What the task requires:
Which lines below fall between the one containing "have hdec' : ∀" and the one containing "exact ⟨c, fun"? Repeat them exactly, counting both of those lines, and add nothing else.

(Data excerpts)
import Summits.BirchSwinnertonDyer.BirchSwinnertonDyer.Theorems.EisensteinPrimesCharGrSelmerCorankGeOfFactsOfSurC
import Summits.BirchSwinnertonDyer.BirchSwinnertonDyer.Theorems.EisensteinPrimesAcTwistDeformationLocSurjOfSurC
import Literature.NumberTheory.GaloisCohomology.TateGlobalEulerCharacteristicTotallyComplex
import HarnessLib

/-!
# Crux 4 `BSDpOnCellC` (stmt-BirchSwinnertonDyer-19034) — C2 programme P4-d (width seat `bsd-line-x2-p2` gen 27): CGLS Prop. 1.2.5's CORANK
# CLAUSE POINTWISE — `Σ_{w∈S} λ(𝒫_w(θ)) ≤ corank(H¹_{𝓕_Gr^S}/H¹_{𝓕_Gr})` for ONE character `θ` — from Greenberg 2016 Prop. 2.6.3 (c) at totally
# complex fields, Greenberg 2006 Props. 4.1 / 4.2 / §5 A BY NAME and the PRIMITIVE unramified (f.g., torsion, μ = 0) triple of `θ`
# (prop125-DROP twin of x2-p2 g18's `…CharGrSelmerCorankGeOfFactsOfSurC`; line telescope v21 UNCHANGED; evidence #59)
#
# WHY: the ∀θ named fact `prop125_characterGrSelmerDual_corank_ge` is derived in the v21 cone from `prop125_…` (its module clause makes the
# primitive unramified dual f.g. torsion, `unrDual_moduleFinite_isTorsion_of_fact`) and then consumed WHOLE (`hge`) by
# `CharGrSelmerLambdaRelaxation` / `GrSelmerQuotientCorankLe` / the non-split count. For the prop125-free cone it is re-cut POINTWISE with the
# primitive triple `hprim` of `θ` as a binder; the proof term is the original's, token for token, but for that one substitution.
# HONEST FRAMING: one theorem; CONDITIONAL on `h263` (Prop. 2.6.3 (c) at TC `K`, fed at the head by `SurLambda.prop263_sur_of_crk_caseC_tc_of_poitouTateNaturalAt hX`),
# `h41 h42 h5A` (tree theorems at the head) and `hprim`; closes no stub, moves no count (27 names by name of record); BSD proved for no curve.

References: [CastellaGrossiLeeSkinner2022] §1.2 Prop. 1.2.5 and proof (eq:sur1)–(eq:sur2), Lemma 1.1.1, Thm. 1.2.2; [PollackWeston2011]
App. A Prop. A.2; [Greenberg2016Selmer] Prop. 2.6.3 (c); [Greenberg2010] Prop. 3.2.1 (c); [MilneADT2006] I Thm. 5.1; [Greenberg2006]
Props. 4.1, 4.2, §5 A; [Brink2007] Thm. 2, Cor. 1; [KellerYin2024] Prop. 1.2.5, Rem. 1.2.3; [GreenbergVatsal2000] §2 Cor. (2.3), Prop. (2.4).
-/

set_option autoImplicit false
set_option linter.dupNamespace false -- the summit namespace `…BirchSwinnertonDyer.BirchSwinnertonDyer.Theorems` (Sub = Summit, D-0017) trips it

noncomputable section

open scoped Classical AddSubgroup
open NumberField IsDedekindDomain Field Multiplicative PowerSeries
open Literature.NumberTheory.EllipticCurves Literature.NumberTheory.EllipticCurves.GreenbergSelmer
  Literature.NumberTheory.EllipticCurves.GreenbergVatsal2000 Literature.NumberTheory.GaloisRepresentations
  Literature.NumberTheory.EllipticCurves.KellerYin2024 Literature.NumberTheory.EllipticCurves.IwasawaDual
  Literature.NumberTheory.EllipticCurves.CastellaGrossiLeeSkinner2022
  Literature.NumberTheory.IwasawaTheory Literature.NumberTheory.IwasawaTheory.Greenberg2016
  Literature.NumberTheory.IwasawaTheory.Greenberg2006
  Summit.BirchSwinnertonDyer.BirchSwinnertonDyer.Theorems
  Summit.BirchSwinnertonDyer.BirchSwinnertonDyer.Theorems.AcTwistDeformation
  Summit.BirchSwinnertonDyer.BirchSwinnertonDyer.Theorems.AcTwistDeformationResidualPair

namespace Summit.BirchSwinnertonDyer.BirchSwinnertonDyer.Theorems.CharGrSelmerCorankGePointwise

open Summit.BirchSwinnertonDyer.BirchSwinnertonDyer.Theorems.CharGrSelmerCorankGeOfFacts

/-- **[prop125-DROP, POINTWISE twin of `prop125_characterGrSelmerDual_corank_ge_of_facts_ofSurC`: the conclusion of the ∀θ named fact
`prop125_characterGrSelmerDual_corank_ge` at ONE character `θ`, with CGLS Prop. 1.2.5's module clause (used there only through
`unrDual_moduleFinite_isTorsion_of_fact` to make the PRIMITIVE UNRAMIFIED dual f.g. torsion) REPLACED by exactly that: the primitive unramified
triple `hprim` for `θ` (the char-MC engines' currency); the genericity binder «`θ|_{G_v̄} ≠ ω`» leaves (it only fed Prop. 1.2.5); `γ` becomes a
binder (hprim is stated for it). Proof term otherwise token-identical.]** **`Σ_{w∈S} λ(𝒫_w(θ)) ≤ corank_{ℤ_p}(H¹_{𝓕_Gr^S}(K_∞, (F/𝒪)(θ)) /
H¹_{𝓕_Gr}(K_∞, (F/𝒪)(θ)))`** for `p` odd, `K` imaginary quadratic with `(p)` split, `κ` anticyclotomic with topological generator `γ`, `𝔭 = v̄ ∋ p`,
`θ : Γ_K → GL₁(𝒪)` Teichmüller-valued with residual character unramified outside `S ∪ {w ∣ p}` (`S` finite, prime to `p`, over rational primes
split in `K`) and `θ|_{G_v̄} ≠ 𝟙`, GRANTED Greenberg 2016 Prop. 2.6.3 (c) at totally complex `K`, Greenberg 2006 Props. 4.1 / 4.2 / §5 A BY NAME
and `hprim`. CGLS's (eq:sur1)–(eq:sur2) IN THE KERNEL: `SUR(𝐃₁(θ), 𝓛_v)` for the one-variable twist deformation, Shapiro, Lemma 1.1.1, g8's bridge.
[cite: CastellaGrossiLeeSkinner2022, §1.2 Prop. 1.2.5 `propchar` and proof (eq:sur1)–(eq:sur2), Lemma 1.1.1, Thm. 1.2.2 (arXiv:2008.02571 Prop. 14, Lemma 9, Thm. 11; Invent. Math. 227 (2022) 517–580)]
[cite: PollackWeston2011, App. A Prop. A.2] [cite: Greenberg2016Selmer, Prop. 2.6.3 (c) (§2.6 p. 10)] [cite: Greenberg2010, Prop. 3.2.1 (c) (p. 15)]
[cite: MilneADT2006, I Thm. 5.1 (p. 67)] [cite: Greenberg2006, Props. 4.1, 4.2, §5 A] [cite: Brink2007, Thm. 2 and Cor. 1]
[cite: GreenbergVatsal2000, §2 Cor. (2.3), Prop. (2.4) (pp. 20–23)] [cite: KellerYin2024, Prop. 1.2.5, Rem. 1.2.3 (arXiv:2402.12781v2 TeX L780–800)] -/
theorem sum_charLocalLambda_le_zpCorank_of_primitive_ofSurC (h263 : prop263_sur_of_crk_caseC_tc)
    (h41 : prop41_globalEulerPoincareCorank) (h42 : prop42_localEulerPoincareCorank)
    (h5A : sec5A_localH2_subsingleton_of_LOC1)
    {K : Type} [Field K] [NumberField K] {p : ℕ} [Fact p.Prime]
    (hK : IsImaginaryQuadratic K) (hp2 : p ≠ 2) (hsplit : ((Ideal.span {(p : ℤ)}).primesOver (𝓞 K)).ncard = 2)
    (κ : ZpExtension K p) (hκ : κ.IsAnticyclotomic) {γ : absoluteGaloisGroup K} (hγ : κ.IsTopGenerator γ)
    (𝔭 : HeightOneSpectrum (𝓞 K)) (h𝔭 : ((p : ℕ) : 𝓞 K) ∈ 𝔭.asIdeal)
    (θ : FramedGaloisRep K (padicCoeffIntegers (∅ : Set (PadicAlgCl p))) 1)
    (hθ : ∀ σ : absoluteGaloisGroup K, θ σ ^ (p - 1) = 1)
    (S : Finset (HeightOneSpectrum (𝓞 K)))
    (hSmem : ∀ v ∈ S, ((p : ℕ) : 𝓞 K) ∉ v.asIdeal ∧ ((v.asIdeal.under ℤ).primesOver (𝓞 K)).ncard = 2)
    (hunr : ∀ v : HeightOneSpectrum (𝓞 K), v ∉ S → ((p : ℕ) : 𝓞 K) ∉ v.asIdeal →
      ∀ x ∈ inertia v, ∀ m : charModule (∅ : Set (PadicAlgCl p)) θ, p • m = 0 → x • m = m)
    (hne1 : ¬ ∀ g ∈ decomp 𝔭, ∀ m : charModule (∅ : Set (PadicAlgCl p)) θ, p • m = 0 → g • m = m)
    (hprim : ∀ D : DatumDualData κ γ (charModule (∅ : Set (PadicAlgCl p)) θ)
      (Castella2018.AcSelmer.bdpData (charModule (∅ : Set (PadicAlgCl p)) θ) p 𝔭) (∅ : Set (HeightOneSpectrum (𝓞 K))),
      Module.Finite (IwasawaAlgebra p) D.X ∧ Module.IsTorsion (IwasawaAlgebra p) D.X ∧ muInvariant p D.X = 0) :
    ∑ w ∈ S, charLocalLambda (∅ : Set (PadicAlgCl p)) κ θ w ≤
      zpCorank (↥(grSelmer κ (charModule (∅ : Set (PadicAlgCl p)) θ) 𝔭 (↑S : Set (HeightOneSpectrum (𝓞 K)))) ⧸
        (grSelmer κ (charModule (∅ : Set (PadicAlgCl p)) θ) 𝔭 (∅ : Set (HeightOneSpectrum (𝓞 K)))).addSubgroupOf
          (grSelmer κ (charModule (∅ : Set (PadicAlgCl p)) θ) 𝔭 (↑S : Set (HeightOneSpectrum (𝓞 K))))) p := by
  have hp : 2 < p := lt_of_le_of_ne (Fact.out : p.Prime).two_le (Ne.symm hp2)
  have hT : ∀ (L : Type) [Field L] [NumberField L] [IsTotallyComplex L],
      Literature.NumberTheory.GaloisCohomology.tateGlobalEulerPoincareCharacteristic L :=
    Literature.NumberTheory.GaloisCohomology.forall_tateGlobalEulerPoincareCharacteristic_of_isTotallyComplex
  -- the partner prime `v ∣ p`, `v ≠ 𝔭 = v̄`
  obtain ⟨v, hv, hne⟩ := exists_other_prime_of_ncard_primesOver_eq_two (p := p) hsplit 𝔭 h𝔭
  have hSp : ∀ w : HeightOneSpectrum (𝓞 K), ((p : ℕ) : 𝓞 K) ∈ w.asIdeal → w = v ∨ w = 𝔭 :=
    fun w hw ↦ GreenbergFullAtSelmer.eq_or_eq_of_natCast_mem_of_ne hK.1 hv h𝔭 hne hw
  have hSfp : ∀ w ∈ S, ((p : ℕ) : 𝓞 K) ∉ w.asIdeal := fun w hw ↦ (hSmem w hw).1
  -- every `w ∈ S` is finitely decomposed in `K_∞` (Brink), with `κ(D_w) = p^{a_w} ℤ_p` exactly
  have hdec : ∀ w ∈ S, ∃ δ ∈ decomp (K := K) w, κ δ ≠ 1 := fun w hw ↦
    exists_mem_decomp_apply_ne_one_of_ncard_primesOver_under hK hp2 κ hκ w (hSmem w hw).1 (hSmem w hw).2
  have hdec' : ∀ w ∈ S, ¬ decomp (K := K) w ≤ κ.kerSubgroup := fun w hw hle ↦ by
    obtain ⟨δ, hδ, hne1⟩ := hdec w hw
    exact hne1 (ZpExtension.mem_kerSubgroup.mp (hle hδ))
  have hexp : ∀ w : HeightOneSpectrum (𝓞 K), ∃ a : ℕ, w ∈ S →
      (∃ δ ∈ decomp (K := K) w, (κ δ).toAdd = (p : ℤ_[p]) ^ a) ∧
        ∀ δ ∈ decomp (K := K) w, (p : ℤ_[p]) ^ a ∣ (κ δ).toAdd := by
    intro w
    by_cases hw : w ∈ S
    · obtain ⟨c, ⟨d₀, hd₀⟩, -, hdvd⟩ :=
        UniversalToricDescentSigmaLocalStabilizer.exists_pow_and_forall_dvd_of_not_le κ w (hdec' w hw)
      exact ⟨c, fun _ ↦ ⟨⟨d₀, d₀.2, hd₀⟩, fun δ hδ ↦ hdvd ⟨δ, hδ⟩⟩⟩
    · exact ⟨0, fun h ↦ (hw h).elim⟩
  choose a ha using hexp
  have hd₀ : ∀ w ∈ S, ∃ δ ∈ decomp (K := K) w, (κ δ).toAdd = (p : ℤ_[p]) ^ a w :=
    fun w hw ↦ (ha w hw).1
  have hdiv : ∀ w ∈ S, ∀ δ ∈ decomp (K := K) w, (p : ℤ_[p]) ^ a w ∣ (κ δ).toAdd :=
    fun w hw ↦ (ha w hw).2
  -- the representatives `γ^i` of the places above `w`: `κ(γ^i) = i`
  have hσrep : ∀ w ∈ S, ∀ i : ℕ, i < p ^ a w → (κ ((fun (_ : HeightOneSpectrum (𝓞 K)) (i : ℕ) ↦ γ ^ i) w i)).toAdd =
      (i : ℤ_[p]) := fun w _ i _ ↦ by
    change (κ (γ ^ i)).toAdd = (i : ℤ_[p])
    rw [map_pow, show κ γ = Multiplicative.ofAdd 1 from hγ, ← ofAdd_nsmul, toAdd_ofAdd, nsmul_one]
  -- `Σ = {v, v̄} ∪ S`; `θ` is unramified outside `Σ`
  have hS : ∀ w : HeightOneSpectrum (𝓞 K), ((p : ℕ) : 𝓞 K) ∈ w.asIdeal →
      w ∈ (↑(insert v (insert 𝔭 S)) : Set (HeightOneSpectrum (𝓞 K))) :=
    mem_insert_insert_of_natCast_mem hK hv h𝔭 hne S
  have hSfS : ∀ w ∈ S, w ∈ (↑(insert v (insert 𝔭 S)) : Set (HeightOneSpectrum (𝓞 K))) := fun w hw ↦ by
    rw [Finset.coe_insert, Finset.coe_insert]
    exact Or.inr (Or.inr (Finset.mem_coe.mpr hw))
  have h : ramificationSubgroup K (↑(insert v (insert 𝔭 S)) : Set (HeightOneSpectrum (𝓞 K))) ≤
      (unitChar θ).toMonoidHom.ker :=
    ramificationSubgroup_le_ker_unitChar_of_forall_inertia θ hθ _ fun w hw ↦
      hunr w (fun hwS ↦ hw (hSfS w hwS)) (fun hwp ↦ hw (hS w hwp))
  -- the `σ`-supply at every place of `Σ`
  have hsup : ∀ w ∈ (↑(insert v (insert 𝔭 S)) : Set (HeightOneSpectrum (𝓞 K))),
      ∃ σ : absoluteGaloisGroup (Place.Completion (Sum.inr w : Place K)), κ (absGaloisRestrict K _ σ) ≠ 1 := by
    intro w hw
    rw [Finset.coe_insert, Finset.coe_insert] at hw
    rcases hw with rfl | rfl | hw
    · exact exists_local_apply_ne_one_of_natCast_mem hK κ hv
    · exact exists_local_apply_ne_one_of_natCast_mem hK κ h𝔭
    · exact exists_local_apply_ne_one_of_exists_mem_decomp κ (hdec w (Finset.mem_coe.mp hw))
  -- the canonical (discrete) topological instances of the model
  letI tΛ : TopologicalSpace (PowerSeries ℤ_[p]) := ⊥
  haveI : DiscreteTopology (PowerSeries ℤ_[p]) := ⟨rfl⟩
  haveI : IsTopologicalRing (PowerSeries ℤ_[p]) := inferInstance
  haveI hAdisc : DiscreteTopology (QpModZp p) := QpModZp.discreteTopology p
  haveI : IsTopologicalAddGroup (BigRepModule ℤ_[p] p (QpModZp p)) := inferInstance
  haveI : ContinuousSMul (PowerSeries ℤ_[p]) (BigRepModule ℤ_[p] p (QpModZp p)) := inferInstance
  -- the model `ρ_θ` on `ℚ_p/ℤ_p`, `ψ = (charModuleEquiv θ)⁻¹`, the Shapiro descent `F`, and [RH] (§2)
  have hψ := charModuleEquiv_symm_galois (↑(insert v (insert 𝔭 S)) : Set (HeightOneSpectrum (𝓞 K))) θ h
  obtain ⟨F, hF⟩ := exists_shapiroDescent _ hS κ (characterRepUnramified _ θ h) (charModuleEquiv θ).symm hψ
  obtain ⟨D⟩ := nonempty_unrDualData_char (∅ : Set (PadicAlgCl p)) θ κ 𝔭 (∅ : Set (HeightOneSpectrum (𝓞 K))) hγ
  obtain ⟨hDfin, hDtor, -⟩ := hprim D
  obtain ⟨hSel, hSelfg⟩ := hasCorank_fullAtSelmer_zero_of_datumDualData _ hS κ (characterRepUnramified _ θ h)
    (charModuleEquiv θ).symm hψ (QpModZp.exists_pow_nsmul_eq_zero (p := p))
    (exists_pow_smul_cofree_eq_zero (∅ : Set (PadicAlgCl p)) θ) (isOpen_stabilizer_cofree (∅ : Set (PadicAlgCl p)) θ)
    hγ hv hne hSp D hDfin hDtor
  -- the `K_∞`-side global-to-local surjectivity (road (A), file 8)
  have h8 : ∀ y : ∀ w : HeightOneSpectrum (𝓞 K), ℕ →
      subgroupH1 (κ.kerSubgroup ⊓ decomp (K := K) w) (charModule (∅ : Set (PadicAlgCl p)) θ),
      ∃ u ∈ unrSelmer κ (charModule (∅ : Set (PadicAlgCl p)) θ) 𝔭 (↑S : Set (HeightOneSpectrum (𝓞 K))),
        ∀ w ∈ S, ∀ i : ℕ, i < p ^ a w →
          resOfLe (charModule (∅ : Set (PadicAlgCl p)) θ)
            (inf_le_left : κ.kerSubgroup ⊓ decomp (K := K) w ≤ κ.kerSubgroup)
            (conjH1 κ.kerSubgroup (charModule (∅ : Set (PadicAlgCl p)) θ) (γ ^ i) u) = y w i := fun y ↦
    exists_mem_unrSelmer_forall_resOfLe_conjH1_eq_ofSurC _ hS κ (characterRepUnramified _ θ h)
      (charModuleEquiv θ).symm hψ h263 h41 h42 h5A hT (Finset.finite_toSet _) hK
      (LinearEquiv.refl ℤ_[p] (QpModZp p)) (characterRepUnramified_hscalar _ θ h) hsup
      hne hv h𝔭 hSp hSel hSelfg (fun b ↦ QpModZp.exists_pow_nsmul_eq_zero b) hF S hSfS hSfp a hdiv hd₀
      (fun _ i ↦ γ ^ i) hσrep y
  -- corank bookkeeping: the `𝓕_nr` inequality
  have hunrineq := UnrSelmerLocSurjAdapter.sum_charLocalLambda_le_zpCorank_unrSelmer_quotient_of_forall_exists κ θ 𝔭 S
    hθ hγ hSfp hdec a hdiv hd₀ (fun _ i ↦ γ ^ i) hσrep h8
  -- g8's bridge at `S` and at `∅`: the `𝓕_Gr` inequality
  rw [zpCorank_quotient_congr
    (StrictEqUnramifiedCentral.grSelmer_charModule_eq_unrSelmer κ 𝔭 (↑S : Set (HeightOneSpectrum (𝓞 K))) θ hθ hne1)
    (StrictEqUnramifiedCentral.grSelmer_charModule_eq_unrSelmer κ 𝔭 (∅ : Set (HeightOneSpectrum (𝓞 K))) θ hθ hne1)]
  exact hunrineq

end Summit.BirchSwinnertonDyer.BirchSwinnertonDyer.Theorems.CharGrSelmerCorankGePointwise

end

Solved exercise:
  have hdec' : ∀ w ∈ S, ¬ decomp (K := K) w ≤ κ.kerSubgroup := fun w hw hle ↦ by
    obtain ⟨δ, hδ, hne1⟩ := hdec w hw
    exact hne1 (ZpExtension.mem_kerSubgroup.mp (hle hδ))
  have hexp : ∀ w : HeightOneSpectrum (𝓞 K), ∃ a : ℕ, w ∈ S →
      (∃ δ ∈ decomp (K := K) w, (κ δ).toAdd = (p : ℤ_[p]) ^ a) ∧
        ∀ δ ∈ decomp (K := K) w, (p : ℤ_[p]) ^ a ∣ (κ δ).toAdd := by
    intro w
    by_cases hw : w ∈ S
    · obtain ⟨c, ⟨d₀, hd₀⟩, -, hdvd⟩ :=
        UniversalToricDescentSigmaLocalStabilizer.exists_pow_and_forall_dvd_of_not_le κ w (hdec' w hw)
      exact ⟨c, fun _ ↦ ⟨⟨d₀, d₀.2, hd₀⟩, fun δ hδ ↦ hdvd ⟨δ, hδ⟩⟩⟩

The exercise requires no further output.